Query template: `"Iraq EPC energy procurement tender 2026 {user_query}"` — this ensures Tavily targets procurement-specific content rather than general news. Tavily items receive a weight of `0.92` and a `+0.3` provider score boost.

### Source 5: Serper (Google Search API)

Two merged Google Search queries per user search:
- `"{query} Iraq EPC tender procurement 2026 site:meed.com OR site:zawya.com OR site:iraqbusinessnews.com"`
- `"{query} Iraq oil gas electricity contract award bid"`

Results include news article snippets and links. Serper items receive a `+0.3` provider score boost.

### Source 6: Jina AI Reader (Direct Gov Portal Scraping)

Jina converts `https://www.oil.gov.iq/index.php?name=News` to clean markdown, extracting tender announcements and news items directly from the Iraq Ministry of Oil procurement page. This captures data **before** it appears in press coverage. Results are KV-cached for 2 hours to avoid re-scraping on every search.

---

## 4. Relevance Filtering — What Gets In

---

## 4a. The BD Intelligence Layer — 4 Processing Engines

After relevance filtering and before scoring, every item passes through four purpose-built engines that enrich it with procurement-grade intelligence.

### Engine 1: Procurement Confidence Engine (`functions/lib/procurement.js`)

Scores each item 0–100 for the strength of evidence that it represents a real procurement event.

**Positive signals (additive):**

| Signal | Score Added | Example |
|--------|------------|--------|
| Official tender reference ID | +30 | `ITB/BOC/2025/047`, `RFQ-MoE-2026-14` |
| Submission deadline detected | +20 | "submit by 15 June", "deadline: 30/06/2026" |
| EPC contract structure named | +15 | "EPC contract", "EPCC package" |
| Package/lot naming | +10 | "Package 3", "Lot B civil works" |
| Operator identified | +10 | Named oil company or ministry as client |
| Contract value present | +10 | "$120M", "estimated USD 80 million" |
| Official document format | +10 | "Invitation to Bid", "Expression of Interest" |
| World Bank / UN source | +20 | worldbank.org, ungm.org, tendersontime.com |

**Negative signals (subtractive):**

| Signal | Score Removed | Example |
|--------|--------------|--------|
| Opinion/analysis language | −15 | "analysts say", "could be", "might" |
| Feasibility-only | −10 | "feasibility study", "pre-FEED" with no tender ref |
| General news | −5 | No procurement keywords at all |

**Tier classification:**

| Score | Tier | Badge |
|-------|------|-------|
| 65–100 | VERIFIED | Green badge |
| 40–64 | PROBABLE | Blue badge |
| 20–39 | POSSIBLE | Amber badge |
| 0–19 | INTELLIGENCE | No badge |

### Engine 2: Entity Resolution Engine (`functions/lib/entities.js`)

A hard-coded registry of 80+ Iraq energy entities.
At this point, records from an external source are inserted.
import Summits.BirchSwinnertonDyer.Rank1Residual.X2.NonsplitCellCClass
import Summits.BirchSwinnertonDyer.Rank1Residual.X2.IsogenyClassStability
import HarnessLib

/-!
# O9 ∩ {non-split}, ψ EVEN (`CellCNonsplitNotGV`) at the CLASS LEVEL: `BSD(E,p)` from the three
# declared residuals c1–c3 + PUBLISHED facts — NO main-conjecture input (cell `bsd-eis`, seat
# `bsd-eis-cgshw` g4; route `EisensteinPrimes`, crux 4 `BSDpOnCellC`, line b1)

HONEST FRAMING (cell `bsd-eis`): theorems only; nothing booked; X2 stays CONSTRUCTION-SHAPED; no
label moves. The sibling `X2/NonsplitCellCClass.lean` (p407684) gives `BSD(E,p)` on ALL of X2c ∩
{non-split} from c1 `HsiehFrameResidualAt`, c2 `NonsplitBDPValueOnTree`, c3 `NonsplitIMCEqOnTree`
(`X2/NonsplitBDPExists.lean`) + Mazur's main conjecture on X2b ∩ {non-split} (needed only at the CGLS
partner of a ψ-ODD pair) + published facts. This file records the ψ-EVEN sub-cell separately, where
the partner `E^{d_K}` has the Greenberg–Vatsal parity and so lies in the CLOSED sub-cell X2a
(`pPartRankZero_twist_of_not_gvPar`, `X2/RankOne.lean`): on `CellCNonsplitNotGV` (2 552 @3, 93 @5,
17 @7 classes, GVPAR-SUMMARY) the inputs are exactly c1 ∧ c2 ∧ c3 + PUBLISHED facts — crux 3 of the
route is not touched. The Manin condition is moved to the `X₀(N)`-optimal curve as in the sibling;
`¬GVPar` passes along the isogeny by `gvPar_iff_of_isIsogenous_of_mult` (`X2/IsogenyClassStability.lean`,
granted the two Tate-uniformisation facts of Silverman *ATAEC* V.5.3 / V.5.4).

* `bsdp_of_cellC_of_not_split_of_manin_of_residuals_of_partner` — the pointwise (b1) packaging with
  the partner's rank-zero `p`-part as a SUPPLY (shape of `X2.bsdp_of_cellC_of_manin_of_partner`).
* `bsdp_of_cellCNonsplitNotGV_of_residuals` — the class-level ψ-even statement.

References: [CastellaEtAl2021] Thm. 5.3.1; [GreenbergVatsal2000] Thm. (1.3), §2 p. 28;
[SilvermanATAEC1994] V.5.3–5.4; [Hsieh2014] Thm. 1; [KellerYin2024] Thm. D (PRE); [Mazur1978]
Cor. 4.1; [Gross1991] (1.1); [Miller2011LMS] Def. 1.1.
-/

set_option autoImplicit false

noncomputable section

open scoped Classical MatrixGroups ModularForm

open CongruenceSubgroup WeierstrassCurve NumberField IsDedekindDomain Field PowerSeries
  Literature.NumberTheory.EllipticCurves Literature.NumberTheory.EllipticCurves.GreenbergSelmer
  Literature.NumberTheory.EllipticCurves.ModularForms Literature.NumberTheory.QuadraticFields
  Literature.NumberTheory.EllipticCurves.Rank1Residual
  Literature.NumberTheory.EllipticCurves.Rank1Residual.Typed
  Literature.NumberTheory.EllipticCurves.KrizLi2019
  Literature.NumberTheory.EllipticCurves.GreenbergVatsal2000
  Literature.NumberTheory.EllipticCurves.Wuthrich2014
  Literature.NumberTheory.EllipticCurves.SteinWuthrich2013
  Literature.NumberTheory.GaloisRepresentations Literature.NumberTheory.GaloisCohomology
  Literature.NumberTheory.Automorphic
  Summit.BirchSwinnertonDyer.Rank1Residual.X11b.AcSelmer
  Summit.BirchSwinnertonDyer.Rank1Residual.X11b.Halves
  Summit.BirchSwinnertonDyer.Rank1Residual.X11b

namespace Summit.BirchSwinnertonDyer.Rank1Residual.X2

/-! ### The ψ-even sub-cell `CellCNonsplitNotGV`: no main-conjecture input at all -/

section NotGV

variable (W : WeierstrassCurve ℚ) [W.IsElliptic] [W.IsGloballyMinimal] (p : ℕ) [Fact p.Prime]

/-- **Pointwise, partner-supply form.** As `bsdp_of_cellC_of_not_split_of_manin_of_residuals`, but
with the partner's rank-zero `p`-part taken as a SUPPLY over all admissible `K` and all globally
minimal models of the twist (`hpartner`, the shape of `X2.bsdp_of_cellC_of_manin_of_partner`)
instead of Mazur's main conjecture on X2b ∩ {non-split}; every Heegner datum of the (b1) road is
produced in the same way (Hoffstein–Luo field, Heegner datum and `K`-rational point, non-torsion by
Gross–Zagier, Néron model of the twist with `twistTransportPackage_holds`, `htamK` by
`padicValNat_tamagawaProduct_baseChange_of_heegner_odd`, anticyclotomic `ℤ_p`-extension, generator,
degree-one prime), then p404431's `bsdp_of_cellC_of_not_split_of_hsieh2014_of_halvesOnTree_of_partner`.
CONDITIONAL on every listed binder; nothing booked. [cite: CastellaEtAl2021, Thm. 5.3.1 and (5.5)–(5.7)]
[cite: Hsieh2014, Thm. 1 (arXiv:1112.1580 pp. 3–4)] [claim: KellerYin2024, status: under-review]
[cite: Gross1991, (1.1)] [cite: Miller2011LMS, Def. 1.1] -/
theorem bsdp_of_cellC_of_not_split_of_manin_of_residuals_of_partner
    (hnf : exists_isNewformOf)
    (hPT : ∀ (K : Type) [Field K] [NumberField K], poitouTate_selmerStructure_duality K)
    (hPT2 : ∀ (K : Type) [Field K] [NumberField K], poitouTate_sha_tateDual K)
    (hEP : ∀ (K : Type) [Field K] [NumberField K] (v : HeightOneSpectrum (𝓞 K)),
      localEulerPoincareCharacteristic (v.adicCompletion K))
    (hcd : fieldCdLE_two_of_numberField)
    (hBr : ∀ (K : Type) [Field K] [NumberField K] (p : ℕ) [Fact p.Prime],
      ZpExtension.decomp_not_le_kerSubgroup_of_isAnticyclotomic K p)
    (hH : hsieh2014_exists_anticyclotomicPAdicLFunction)
    (hGZ : ∀ (N : ℕ) [NeZero N] (W : WeierstrassCurve ℚ) (K : Type) [Field K] [NumberField K],
      gross_zagier N W K)
    (hKo : ∀ (N : ℕ) [NeZero N] (W : WeierstrassCurve ℚ) (K : Type) [Field K] [NumberField K],
      kolyvagin N W K)
    (hHP : ∀ (N : ℕ) [NeZero N] (W : WeierstrassCurve ℚ) (K : Type) [Field K] [NumberField K],
      heegnerPointComplex_mem_range_map N W K)
    (hGZK : rank_eq_analyticRank_of_analyticRank_le_one)
    (hHL : HoffsteinLuo1997_exists_twist_L_one_ne_zero)
    (hc : CellC W p) (hns : ¬ W.HasSplitMultiplicativeReductionAtPrime p)
    (hMan : HasPrimeToManinDatum W p)
    (hres : HsiehFrameResidualAt W p) (h2 : NonsplitBDPValueOnTree W p)
    (h3 : NonsplitIMCEqOnTree W p)
    (hpartner : ∀ (K : Type) [Field K] [NumberField K], IsImaginaryQuadratic K →
        Odd (NumberField.discr K) → NumberField.discr K < -4 →
        SatisfiesHeegnerHypothesis (W.conductorNorm ℤ) K → SatisfiesHeegnerHypothesis p K →
        (W.quadraticTwist (NumberField.discr K : ℚ)).entireLFunction 1 ≠ 0 →
      ∀ (Wd : WeierstrassCurve ℚ) [Wd.IsElliptic] [Wd.IsGloballyMinimal],
        (∃ C : VariableChange ℚ, C • Wd = W.quadraticTwist (NumberField.discr K : ℚ)) →
        Wd.analyticRank = 0 → PPartRankZero Wd p) :
    BSDp W p := by
  have hp : p.Prime := Fact.out
  have hmod : hasEntireLFunction_rat := WeierstrassCurve.hasEntireLFunction_rat_of_exists_isNewformOf hnf
  obtain ⟨hr, hp2, hred, hmult⟩ := hc
  haveI : NeZero (W.conductorNorm ℤ) := ⟨(W.conductorNorm_pos_holds).ne'⟩
  -- `w(E) = -1`
  have hw : W.rootNumber = -1 := by
    rw [WeierstrassCurve.rootNumber_eq_neg_one_pow_analyticRank_of_exists_isNewformOf hnf W, hr]
    norm_num
  -- the admissible auxiliary field
  obtain ⟨K, _, _, hK, hodd, hlt, hHN, hHp, hLK⟩ :=
    exists_admissibleField_of_rootNumber_eq_neg_one hnf hHL W hw p
  -- the datum with `p ∤ c`, a Heegner datum and the `K`-rational Heegner point
  obtain ⟨Dt, hcM⟩ := hMan
  obtain ⟨β, hβ⟩ := exists_dvd_sq_sub_discr_holds (W.conductorNorm ℤ) K hK hHN
  obtain ⟨H, -⟩ := nonempty_heegnerDatum_holds (W.conductorNorm ℤ) K hK hβ
  obtain ⟨ι⟩ : Nonempty (K →+* ℂ) := inferInstance
  obtain ⟨P, hP⟩ := hHP (W.conductorNorm ℤ) W K hK hHN Dt H ι
  -- the Heegner point has infinite order: `L'(E/K,1) = L'(E,1)·L(E^K,1) ≠ 0` (Gross–Zagier)
  have hL0 : W.entireLFunction 1 = 0 := entireLFunction_one_eq_zero_of_analyticRank_eq_one hr
  obtain ⟨-, hderiv⟩ := leadingLCoeff_eq_deriv_of_analyticRank_eq_one hr
  have hLKd : LDerivEK W K ≠ 0 := by
    rw [lDerivEK_eq_deriv_mul W K hmod hL0]
    exact mul_ne_zero hderiv hLK
  have hPH : IsHeegnerPoint (W.conductorNorm ℤ) W K P := ⟨Dt, H, ι, hP⟩
  have hPinf : ¬ IsOfFinAddOrder P :=
    (lDerivEK_ne_zero_iff_not_isOfFinAddOrder W (W.conductorNorm ℤ) K (hGZ _ W K) hK hHN hPH).mp hLKd
  -- a globally minimal model of the twist (Néron) and its transport values
  have hD0 : (NumberField.discr K : ℚ) ≠ 0 := by exact_mod_cast NumberField.discr_ne_zero K
  haveI hEt : (W.quadraticTwist (NumberField.discr K : ℚ)).IsElliptic :=
    W.isElliptic_quadraticTwist hD0
  obtain ⟨Cd, hCd⟩ := hasGlobalMinimalModel_rat_holds (W.quadraticTwist (NumberField.discr K : ℚ))
  set Wd : WeierstrassCurve ℚ := Cd • W.quadraticTwist (NumberField.discr K : ℚ) with hWd_def
  haveI : Wd.IsGloballyMinimal := hCd
  have hWd : Cd • W.quadraticTwist (NumberField.discr K : ℚ) = Wd := rfl
  have hC : Cd⁻¹ • Wd = W.quadraticTwist (NumberField.discr K : ℚ) := by
    rw [← hWd, inv_smul_smul]
  obtain ⟨htam, hu⟩ := twistTransportPackage_holds W p K Wd Cd ⟨hr, hp2, hred, hmult⟩ hK hodd hHN hWd
  have htamK : padicValNat p (W.baseChange K).tamagawaProduct = 2 * padicValNat p W.tamagawaProduct :=
    padicValNat_tamagawaProduct_baseChange_of_heegner_odd W p hp2 K hK hodd hHN hHp
  -- the twist has analytic rank `0`; its rank-zero `p`-part from the supply
  have hLd : Wd.entireLFunction 1 ≠ 0 := by
    rw [← hWd, entireLFunction_smul]; exact hLK
  have hrd : Wd.analyticRank = 0 := (Wd.analyticRank_eq_zero_iff_holds (hmod _)).2 hLd
  have htw : PPartRankZero Wd p := hpartner K hK hodd hlt hHN hHp hLK Wd ⟨Cd⁻¹, hC⟩ hrd
  -- the anticyclotomic `ℤ_p`-extension, a topological generator, a degree-one prime above `p`
  haveI : IsTotallyComplex K := hK.2
  obtain ⟨κ, hκ⟩ := ZpExtension.exists_isAnticyclotomic_holds (K := K) (p := p) hK.1
    (fun w ↦ IsTotallyComplex.isComplex w)
  obtain ⟨γ, hγ⟩ := κ.surjective (Multiplicative.ofAdd 1)
  haveI : Fact (κ.IsTopGenerator γ) := ⟨hγ⟩
  obtain ⟨𝔭, h𝔭, he, hf⟩ := X11b.exists_degreeOnePrime_of_splitsIn K p hK.1 (hHp p hp dvd_rfl)
  -- conclude by the (b1) road
  exact bsdp_of_cellC_of_not_split_of_hsieh2014_of_halvesOnTree_of_partner W p hnf hPT hPT2 hEP hcd
    hBr hH (W.conductorNorm ℤ) K Dt H ι P (hGZ _ W K) (hKo _ W K) hGZK ⟨hr, hp2, hred, hmult⟩ hns rfl
    hK hlt hHN hHp hP hPinf hcM hLK Wd Cd hWd htw htam hu htamK κ hκ γ 𝔭 h𝔭 he hf hres h2 h3

end NotGV

section NotGVClass

/-- **The ψ-even non-split sub-cell `CellCNonsplitNotGV` (2 552 @3, 93 @5, 17 @7 classes) at the
CLASS LEVEL from c1 ∧ c2 ∧ c3 + PUBLISHED facts — NO main-conjecture input.** For every rank-one X2
pair at a NON-split `p` with `¬ GVPar W p`: `BSD(E,p)`, given the published named facts (incl. the two
Tate-uniformisation facts `hT`, `hT'` of Silverman *ATAEC* V.5.3/5.4 that make the Greenberg–Vatsal
parity an isogeny invariant at a multiplicative prime, `gvPar_iff_of_isIsogenous_of_mult`) and the
three declared residuals at every non-split CellC pair. The CGLS partner `E^{d_K}` of a ψ-even pair
has the Greenberg–Vatsal parity and lies in the CLOSED sub-cell X2a (`pPartRankZero_twist_of_not_gvPar`:
Greenberg–Vatsal + Wuthrich + Stein–Wuthrich + Greenberg–Stevens, published), so crux 3 of route
`EisensteinPrimes` is not touched; the Manin condition is moved to the optimal curve
(`bsdp_of_cellC_of_forall_isIsogenous`; CellC, non-splitness and `¬GVPar` are isogeny invariants).
CONDITIONAL on every listed binder; nothing booked; X2 CONSTRUCTION-SHAPED; no label change.
[cite: CastellaEtAl2021, Thm. 5.3.1] [cite: GreenbergVatsal2000, Thm. (1.3) and §2 p. 28]
[cite: SilvermanATAEC1994, Thm. V.5.3 and Cor. V.5.4] [cite: Mazur1978, Cor. 4.1]
[cite: Hsieh2014, Thm. 1 (arXiv:1112.1580 pp. 3–4)] [claim: KellerYin2024, status: under-review]
[cite: Miller2011LMS, Def. 1.1] -/
theorem bsdp_of_cellCNonsplitNotGV_of_residuals
    (hGV : lambdaMu_multiplicative_of_gvPar) (hWu : thm16_charIdeal_dvd_multiplicative_of_reducible)
    (hJs : thm61_splitMultiplicative) (hJn : thm61_nonsplitMultiplicative)
    (hHs : exists_isSplitMultCanonical) (hHn : exists_isMultCanonical)
    (hpar : nonempty_modularParametrizationData)
    (hGS : ∀ (W : WeierstrassCurve ℚ) [W.IsElliptic] [W.IsGloballyMinimal] (p : ℕ) [Fact p.Prime],
      greenberg_stevens (W := W) (p := p))
    (hnf : exists_isNewformOf)
    (hPT : ∀ (K : Type) [Field K] [NumberField K], poitouTate_selmerStructure_duality K)
    (hPT2 : ∀ (K : Type) [Field K] [NumberField K], poitouTate_sha_tateDual K)
    (hEP : ∀ (K : Type) [Field K] [NumberField K] (v : HeightOneSpectrum (𝓞 K)),
      localEulerPoincareCharacteristic (v.adicCompletion K))
    (hcd : fieldCdLE_two_of_numberField)
    (hBr : ∀ (K : Type) [Field K] [NumberField K] (p : ℕ) [Fact p.Prime],
      ZpExtension.decomp_not_le_kerSubgroup_of_isAnticyclotomic K p)
    (hH : hsieh2014_exists_anticyclotomicPAdicLFunction)
    (hGZ : ∀ (N : ℕ) [NeZero N] (W : WeierstrassCurve ℚ) (K : Type) [Field K] [NumberField K],
      gross_zagier N W K)
    (hKo : ∀ (N : ℕ) [NeZero N] (W : WeierstrassCurve ℚ) (K : Type) [Field K] [NumberField K],
      kolyvagin N W K)
    (hHP : ∀ (N : ℕ) [NeZero N] (W : WeierstrassCurve ℚ) (K : Type) [Field K] [NumberField K],
      heegnerPointComplex_mem_range_map N W K)
    (hGZK : rank_eq_analyticRank_of_analyticRank_le_one)
    (hHL : HoffsteinLuo1997_exists_twist_L_one_ne_zero)
    (hEd : edixhoven_optimalManinConstant_integral) (hMaz : mazur_not_dvd_maninConstant_of_odd)
    (hCassels : bsdRHS_eq_of_isIsogenous)
    (hT : Silverman1994_thmV53_tateUniformisation.{0})
    (hT' : Silverman1994_thmV53_corV54_tateUniformisation.{0})
    (hres : ∀ (W : WeierstrassCurve ℚ) [W.IsElliptic] [W.IsGloballyMinimal] (p : ℕ) [Fact p.Prime],
      CellC W p → ¬ W.HasSplitMultiplicativeReductionAtPrime p → HsiehFrameResidualAt W p)
    (h2 : ∀ (W : WeierstrassCurve ℚ) [W.IsElliptic] [W.IsGloballyMinimal] (p : ℕ) [Fact p.Prime],
      CellC W p → ¬ W.HasSplitMultiplicativeReductionAtPrime p → NonsplitBDPValueOnTree W p)
    (h3 : ∀ (W : WeierstrassCurve ℚ) [W.IsElliptic] [W.IsGloballyMinimal] (p : ℕ) [Fact p.Prime],
      CellC W p → ¬ W.HasSplitMultiplicativeReductionAtPrime p → NonsplitIMCEqOnTree W p)
    (W : WeierstrassCurve ℚ) [W.IsElliptic] [W.IsGloballyMinimal] (p : ℕ) [Fact p.Prime]
    (hc : CellCNonsplitNotGV W p) : BSDp W p := by
  obtain ⟨hcC, hns, hnot⟩ := hc
  have hmod : hasEntireLFunction_rat := WeierstrassCurve.hasEntireLFunction_rat_of_exists_isNewformOf hnf
  refine bsdp_of_cellC_of_forall_isIsogenous hEd hMaz hCassels hpar hnf hGZK W p hcC ?_
  intro W₀ _ _ hiso hc₀ hMan₀
  have hns₀ : ¬ W₀.HasSplitMultiplicativeReductionAtPrime p := fun h ↦
    hns (IsogenyQuotientLine.hasSplitMultiplicativeReductionAtPrime_of_isIsogenous
      hiso.symm_of_charZero h)
  have hnot₀ : ¬ GVPar W₀ p := fun h ↦
    hnot ((gvPar_iff_of_isIsogenous_of_mult hT hT' hcC.2.1 hcC.2.2.2 hiso).mpr h)
  exact bsdp_of_cellC_of_not_split_of_manin_of_residuals_of_partner W₀ p hnf hPT hPT2 hEP hcd hBr hH
    hGZ hKo hHP hGZK hHL hc₀ hns₀ hMan₀ (hres W₀ p hc₀ hns₀) (h2 W₀ p hc₀ hns₀) (h3 W₀ p hc₀ hns₀)
    (fun K _ _ hK _ _ _ hHp _ Wd _ _ hWd hrd ↦
      pPartRankZero_twist_of_not_gvPar hGV hWu hJs hJn hHs hHn hGZK hmod hpar hGS W₀ p hc₀.2 hnot₀ K
        hK hHp Wd hWd hrd)

end NotGVClass

end Summit.BirchSwinnertonDyer.Rank1Residual.X2

end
Each entity has a canonical name, entity type, and a list of aliases that resolve to it.

**Entity types and colours in the UI:**

| Type | Colour | Examples |
|------|--------|----------|
| NOC | Red | Basra Oil Company, North Oil Company, Missan Oil Company |
| Operator | Orange | BP, TotalEnergies, ExxonMobil, Shell, LUKOIL |
| EPC | Purple | Petrofac, Saipem, CPECC, Tecnicas Reunidas, Worley |
| OEM | Cyan | GE Vernova, Siemens Energy, ABB, Schneider Electric |
| Ministry | Indigo | Ministry of Oil, Ministry of Electricity, NIC |
| Development | Green | World Bank, AFESD, IsDB, EIB |
| Other | Grey | Regional governments, utilities |

**Example resolutions:**
- `"BOC"` or `"basra oil"` → `Basra Oil Company (NOC)`
- `"cnpc"` or `"china national"` → `PetroChina (Operator)`
- `"ge"` or `"ge vernova"` or `"general electric"` → `GE Vernova (OEM)`
- `"IFC"` → `World Bank Group (Development)`

### Engine 3: Semantic Deduplication Engine (`functions/lib/dedup.js`)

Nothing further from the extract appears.